··· Data section ···

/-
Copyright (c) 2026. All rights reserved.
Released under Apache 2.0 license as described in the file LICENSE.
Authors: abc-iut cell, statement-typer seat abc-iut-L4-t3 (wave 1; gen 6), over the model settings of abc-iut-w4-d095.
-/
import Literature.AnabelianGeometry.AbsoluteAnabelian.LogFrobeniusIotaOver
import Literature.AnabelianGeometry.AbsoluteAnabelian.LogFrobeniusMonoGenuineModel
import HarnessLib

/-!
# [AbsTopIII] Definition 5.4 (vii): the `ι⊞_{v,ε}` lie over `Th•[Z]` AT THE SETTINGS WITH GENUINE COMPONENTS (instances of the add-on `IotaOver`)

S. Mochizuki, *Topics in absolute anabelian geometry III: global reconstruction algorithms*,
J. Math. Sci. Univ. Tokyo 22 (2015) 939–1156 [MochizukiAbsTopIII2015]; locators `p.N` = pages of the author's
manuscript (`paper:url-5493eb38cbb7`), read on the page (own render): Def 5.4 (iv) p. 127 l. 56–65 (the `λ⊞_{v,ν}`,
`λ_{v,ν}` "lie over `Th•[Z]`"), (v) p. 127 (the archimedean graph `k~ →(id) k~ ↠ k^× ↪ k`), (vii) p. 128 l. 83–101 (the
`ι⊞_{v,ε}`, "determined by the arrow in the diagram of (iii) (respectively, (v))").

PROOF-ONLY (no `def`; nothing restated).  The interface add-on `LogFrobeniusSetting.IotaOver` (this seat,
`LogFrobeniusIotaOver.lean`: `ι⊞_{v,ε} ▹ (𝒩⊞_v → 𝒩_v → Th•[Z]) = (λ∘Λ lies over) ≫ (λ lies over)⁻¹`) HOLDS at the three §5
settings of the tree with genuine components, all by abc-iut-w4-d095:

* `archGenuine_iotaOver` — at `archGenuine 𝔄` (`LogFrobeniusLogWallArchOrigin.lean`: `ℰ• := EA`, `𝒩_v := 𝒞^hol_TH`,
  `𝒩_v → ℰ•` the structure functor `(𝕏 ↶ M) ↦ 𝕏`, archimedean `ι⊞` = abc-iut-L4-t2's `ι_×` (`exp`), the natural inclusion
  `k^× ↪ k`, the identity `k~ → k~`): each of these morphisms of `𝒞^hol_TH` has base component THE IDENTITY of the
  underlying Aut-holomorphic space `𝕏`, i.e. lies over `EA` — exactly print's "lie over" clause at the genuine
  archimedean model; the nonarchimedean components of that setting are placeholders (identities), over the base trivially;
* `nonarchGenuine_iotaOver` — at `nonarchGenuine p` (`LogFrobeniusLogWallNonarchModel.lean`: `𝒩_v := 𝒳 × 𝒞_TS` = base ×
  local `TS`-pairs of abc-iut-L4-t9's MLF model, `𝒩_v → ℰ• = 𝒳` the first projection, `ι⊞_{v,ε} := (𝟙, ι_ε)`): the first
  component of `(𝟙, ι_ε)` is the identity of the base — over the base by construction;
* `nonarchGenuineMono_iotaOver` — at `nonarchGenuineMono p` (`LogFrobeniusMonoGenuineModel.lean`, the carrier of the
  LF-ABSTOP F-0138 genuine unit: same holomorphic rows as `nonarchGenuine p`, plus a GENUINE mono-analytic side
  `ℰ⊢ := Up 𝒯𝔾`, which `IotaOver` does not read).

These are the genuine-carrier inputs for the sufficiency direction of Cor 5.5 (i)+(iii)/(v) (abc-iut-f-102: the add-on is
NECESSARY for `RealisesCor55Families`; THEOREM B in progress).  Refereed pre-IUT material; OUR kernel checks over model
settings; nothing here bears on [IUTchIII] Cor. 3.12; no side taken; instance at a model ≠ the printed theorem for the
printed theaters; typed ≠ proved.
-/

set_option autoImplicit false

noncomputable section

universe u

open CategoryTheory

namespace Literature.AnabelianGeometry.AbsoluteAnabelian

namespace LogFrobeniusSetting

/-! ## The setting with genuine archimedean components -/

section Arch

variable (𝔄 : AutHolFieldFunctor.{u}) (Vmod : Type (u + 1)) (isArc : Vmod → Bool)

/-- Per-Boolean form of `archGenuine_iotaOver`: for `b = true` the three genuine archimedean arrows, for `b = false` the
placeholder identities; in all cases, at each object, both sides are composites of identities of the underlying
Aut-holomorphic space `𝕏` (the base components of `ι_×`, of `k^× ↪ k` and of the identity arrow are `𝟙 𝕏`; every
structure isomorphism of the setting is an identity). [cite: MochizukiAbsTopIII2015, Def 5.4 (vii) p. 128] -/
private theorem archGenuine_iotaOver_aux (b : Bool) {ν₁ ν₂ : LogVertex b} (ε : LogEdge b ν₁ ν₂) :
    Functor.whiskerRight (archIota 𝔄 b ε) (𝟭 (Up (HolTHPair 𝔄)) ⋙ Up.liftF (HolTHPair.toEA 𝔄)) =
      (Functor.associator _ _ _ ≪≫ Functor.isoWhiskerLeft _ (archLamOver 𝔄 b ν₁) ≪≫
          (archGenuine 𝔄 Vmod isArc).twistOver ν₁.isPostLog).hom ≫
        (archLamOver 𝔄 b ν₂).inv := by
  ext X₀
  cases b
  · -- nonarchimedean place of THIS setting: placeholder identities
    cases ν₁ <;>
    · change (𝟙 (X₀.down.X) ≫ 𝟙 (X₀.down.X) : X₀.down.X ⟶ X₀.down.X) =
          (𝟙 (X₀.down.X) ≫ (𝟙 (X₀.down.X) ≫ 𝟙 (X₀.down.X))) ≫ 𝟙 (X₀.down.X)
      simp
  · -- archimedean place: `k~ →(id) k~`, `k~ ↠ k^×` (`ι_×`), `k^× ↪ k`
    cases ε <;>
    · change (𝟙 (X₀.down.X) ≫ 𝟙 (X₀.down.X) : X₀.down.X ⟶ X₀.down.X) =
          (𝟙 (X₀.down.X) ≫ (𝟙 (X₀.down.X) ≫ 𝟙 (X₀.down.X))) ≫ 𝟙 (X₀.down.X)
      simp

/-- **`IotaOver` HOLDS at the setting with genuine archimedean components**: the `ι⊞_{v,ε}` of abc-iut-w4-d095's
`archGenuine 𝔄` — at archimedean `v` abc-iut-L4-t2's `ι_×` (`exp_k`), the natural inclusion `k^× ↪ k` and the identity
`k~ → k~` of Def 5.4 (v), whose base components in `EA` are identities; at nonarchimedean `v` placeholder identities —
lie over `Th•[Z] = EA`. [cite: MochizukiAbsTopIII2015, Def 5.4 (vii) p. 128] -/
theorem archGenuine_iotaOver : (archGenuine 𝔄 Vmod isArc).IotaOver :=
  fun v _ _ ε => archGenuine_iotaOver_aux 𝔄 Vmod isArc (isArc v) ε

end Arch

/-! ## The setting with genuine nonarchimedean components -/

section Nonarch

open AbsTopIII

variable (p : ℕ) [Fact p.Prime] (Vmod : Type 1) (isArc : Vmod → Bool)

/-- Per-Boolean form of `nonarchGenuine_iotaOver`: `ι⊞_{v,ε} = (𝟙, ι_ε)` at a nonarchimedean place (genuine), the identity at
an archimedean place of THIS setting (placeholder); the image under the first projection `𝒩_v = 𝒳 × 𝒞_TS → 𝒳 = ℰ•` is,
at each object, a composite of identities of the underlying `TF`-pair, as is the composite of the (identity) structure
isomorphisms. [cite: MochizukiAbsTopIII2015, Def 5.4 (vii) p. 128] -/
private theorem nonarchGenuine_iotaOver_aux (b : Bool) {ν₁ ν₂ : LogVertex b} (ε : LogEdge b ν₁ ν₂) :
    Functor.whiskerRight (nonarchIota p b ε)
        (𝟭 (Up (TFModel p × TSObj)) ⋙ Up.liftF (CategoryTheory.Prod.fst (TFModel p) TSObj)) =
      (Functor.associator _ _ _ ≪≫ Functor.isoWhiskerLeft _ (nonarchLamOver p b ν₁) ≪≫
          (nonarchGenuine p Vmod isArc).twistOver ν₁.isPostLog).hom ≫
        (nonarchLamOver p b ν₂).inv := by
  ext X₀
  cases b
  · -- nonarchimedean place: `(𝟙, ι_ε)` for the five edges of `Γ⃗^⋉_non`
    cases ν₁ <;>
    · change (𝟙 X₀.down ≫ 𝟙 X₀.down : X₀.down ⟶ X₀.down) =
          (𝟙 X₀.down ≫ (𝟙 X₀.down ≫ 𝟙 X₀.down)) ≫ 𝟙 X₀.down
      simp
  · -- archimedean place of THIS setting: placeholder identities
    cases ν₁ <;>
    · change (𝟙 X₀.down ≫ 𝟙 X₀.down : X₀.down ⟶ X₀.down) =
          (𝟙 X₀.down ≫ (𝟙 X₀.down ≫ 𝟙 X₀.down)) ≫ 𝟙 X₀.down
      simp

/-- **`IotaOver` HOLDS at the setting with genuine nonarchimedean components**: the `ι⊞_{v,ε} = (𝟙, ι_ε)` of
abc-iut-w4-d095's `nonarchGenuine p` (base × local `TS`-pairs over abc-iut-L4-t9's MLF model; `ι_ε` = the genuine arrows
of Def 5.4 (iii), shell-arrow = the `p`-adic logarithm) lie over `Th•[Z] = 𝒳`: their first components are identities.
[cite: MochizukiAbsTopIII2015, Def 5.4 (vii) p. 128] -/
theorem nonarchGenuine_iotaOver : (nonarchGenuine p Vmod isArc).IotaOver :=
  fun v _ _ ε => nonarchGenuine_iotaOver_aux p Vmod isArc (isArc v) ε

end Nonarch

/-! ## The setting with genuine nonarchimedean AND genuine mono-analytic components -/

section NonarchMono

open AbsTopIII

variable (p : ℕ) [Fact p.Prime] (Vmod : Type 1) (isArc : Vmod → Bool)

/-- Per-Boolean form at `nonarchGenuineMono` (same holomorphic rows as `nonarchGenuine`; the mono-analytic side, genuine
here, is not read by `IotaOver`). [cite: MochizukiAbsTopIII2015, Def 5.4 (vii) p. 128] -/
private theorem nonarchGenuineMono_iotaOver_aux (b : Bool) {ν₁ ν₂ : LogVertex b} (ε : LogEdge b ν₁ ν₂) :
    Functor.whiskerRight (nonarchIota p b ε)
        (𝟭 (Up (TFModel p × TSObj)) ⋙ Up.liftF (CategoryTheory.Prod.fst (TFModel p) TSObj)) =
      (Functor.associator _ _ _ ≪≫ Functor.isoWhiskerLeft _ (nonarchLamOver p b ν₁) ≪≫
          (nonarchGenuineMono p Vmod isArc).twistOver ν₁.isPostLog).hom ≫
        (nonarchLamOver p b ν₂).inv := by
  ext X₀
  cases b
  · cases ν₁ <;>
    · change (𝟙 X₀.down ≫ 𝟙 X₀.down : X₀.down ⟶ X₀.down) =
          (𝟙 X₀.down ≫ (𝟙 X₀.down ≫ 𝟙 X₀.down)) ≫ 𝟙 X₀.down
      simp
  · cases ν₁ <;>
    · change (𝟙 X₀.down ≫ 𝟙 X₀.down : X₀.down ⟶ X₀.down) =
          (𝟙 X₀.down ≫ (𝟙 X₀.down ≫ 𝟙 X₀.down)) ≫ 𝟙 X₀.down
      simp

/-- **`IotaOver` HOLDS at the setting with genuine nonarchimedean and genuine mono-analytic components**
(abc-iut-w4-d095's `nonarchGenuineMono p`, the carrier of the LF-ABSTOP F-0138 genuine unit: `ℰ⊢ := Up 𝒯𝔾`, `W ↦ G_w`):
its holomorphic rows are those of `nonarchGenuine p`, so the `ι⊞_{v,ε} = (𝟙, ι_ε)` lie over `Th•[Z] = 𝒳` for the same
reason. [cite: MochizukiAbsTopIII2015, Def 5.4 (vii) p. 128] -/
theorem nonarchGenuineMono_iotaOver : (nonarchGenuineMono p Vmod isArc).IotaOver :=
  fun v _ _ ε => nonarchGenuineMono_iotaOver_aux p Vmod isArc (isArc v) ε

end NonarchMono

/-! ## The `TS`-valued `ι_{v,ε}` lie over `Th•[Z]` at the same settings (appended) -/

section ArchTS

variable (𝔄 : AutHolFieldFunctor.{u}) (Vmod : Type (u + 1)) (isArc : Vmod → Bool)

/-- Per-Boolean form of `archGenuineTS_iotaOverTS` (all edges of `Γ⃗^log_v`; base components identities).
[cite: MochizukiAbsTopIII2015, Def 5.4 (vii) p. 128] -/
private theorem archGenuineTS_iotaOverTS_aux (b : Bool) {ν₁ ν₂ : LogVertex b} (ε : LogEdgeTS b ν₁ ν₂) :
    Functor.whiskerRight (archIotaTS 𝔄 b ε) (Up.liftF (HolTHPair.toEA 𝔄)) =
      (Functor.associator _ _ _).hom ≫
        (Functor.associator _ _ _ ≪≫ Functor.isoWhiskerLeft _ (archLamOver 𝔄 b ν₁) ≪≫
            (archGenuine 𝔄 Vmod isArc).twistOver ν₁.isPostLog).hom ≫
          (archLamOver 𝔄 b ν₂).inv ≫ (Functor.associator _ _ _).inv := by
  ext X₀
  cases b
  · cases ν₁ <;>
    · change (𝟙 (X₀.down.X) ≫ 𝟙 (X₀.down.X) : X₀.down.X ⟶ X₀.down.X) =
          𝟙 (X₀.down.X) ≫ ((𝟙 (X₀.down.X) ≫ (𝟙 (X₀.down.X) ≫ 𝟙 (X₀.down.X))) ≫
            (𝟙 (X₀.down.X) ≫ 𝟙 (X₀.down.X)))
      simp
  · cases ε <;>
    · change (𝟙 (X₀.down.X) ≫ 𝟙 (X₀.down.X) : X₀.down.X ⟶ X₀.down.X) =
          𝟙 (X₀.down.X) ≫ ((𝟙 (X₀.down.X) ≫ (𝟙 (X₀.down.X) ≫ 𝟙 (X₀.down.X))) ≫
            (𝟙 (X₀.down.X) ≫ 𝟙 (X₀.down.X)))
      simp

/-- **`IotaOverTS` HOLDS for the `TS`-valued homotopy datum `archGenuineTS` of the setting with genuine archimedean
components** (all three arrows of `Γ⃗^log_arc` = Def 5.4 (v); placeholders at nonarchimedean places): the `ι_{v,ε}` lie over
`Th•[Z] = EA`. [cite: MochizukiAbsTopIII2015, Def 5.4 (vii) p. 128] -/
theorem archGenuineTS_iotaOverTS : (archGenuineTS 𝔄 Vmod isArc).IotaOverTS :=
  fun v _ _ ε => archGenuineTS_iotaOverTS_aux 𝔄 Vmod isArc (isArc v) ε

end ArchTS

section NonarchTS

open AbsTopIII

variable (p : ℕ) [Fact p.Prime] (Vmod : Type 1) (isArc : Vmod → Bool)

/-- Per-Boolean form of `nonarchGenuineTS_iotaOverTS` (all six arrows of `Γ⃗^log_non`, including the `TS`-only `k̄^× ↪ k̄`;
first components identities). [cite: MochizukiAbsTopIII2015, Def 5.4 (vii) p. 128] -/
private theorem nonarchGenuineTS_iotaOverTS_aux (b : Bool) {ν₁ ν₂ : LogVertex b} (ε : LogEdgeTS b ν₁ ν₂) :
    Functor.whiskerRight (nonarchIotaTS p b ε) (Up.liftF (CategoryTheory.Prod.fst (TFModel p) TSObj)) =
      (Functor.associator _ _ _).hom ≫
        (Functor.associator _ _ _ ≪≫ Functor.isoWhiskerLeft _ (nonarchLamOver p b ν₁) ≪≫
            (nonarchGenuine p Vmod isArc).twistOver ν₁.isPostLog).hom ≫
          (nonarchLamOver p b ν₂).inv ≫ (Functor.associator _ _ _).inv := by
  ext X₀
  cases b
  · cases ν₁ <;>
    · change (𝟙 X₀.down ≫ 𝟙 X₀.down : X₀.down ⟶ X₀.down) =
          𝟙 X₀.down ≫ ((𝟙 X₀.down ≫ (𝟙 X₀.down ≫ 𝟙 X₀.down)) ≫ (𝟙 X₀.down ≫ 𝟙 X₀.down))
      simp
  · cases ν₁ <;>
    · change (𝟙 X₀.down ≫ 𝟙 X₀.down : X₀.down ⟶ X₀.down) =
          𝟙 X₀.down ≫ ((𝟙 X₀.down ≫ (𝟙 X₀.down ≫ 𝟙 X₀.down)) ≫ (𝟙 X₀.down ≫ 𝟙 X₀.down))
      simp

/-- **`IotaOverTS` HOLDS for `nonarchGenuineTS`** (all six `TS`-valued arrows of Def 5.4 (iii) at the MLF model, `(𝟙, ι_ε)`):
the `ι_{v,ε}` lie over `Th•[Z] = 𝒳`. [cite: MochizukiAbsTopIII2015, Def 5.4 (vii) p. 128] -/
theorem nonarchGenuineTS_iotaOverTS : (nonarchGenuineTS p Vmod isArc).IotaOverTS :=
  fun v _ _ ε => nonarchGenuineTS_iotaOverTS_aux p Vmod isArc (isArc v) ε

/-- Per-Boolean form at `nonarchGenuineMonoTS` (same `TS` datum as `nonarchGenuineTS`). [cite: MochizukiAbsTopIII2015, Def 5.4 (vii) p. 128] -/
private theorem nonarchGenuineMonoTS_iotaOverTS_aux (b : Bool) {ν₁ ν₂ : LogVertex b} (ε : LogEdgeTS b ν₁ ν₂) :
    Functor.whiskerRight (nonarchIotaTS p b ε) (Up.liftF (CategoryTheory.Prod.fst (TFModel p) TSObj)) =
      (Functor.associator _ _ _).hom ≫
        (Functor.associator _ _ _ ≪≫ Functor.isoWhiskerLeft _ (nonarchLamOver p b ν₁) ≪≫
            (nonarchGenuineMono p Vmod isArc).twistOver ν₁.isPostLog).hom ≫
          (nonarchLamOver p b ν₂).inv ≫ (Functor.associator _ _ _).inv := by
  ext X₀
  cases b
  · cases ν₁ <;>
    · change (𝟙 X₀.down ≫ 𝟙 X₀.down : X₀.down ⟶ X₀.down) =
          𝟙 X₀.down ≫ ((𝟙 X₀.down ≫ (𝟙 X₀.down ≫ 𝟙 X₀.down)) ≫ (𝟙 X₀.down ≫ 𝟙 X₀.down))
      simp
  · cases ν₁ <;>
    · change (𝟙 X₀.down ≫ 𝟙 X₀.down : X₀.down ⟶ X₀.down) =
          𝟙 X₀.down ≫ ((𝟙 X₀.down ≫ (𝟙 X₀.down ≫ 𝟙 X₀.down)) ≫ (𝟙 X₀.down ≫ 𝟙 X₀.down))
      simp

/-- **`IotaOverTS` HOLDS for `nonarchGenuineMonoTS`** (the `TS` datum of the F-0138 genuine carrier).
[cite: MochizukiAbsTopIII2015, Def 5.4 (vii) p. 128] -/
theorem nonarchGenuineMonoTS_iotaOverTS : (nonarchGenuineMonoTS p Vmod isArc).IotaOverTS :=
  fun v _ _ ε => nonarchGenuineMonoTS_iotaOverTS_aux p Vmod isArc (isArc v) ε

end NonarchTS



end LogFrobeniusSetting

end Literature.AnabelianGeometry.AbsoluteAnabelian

···

Aim of the task: All lines from the start of the entries through the line where "underlying Aut-holomorphic space" sits should be duplicated exactly, with nothing else in the output.

Exercise response:
/-
Copyright (c) 2026. All rights reserved.
Released under Apache 2.0 license as described in the file LICENSE.
Authors: abc-iut cell, statement-typer seat abc-iut-L4-t3 (wave 1; gen 6), over the model settings of abc-iut-w4-d095.
-/
import Literature.AnabelianGeometry.AbsoluteAnabelian.LogFrobeniusIotaOver
import Literature.AnabelianGeometry.AbsoluteAnabelian.LogFrobeniusMonoGenuineModel
import HarnessLib

/-!
# [AbsTopIII] Definition 5.4 (vii): the `ι⊞_{v,ε}` lie over `Th•[Z]` AT THE SETTINGS WITH GENUINE COMPONENTS (instances of the add-on `IotaOver`)

S. Mochizuki, *Topics in absolute anabelian geometry III: global reconstruction algorithms*,
J. Math. Sci. Univ. Tokyo 22 (2015) 939–1156 [MochizukiAbsTopIII2015]; locators `p.N` = pages of the author's
manuscript (`paper:url-5493eb38cbb7`), read on the page (own render): Def 5.4 (iv) p. 127 l. 56–65 (the `λ⊞_{v,ν}`,
`λ_{v,ν}` "lie over `Th•[Z]`"), (v) p. 127 (the archimedean graph `k~ →(id) k~ ↠ k^× ↪ k`), (vii) p. 128 l. 83–101 (the
`ι⊞_{v,ε}`, "determined by the arrow in the diagram of (iii) (respectively, (v))").

PROOF-ONLY (no `def`; nothing restated).  The interface add-on `LogFrobeniusSetting.IotaOver` (this seat,
`LogFrobeniusIotaOver.lean`: `ι⊞_{v,ε} ▹ (𝒩⊞_v → 𝒩_v → Th•[Z]) = (λ∘Λ lies over) ≫ (λ lies over)⁻¹`) HOLDS at the three §5
settings of the tree with genuine components, all by abc-iut-w4-d095:

* `archGenuine_iotaOver` — at `archGenuine 𝔄` (`LogFrobeniusLogWallArchOrigin.lean`: `ℰ• := EA`, `𝒩_v := 𝒞^hol_TH`,
  `𝒩_v → ℰ•` the structure functor `(𝕏 ↶ M) ↦ 𝕏`, archimedean `ι⊞` = abc-iut-L4-t2's `ι_×` (`exp`), the natural inclusion
  `k^× ↪ k`, the identity `k~ → k~`): each of these morphisms of `𝒞^hol_TH` has base component THE IDENTITY of the
  underlying Aut-holomorphic space `𝕏`, i.e. lies over `EA` — exactly print's "lie over" clause at the genuine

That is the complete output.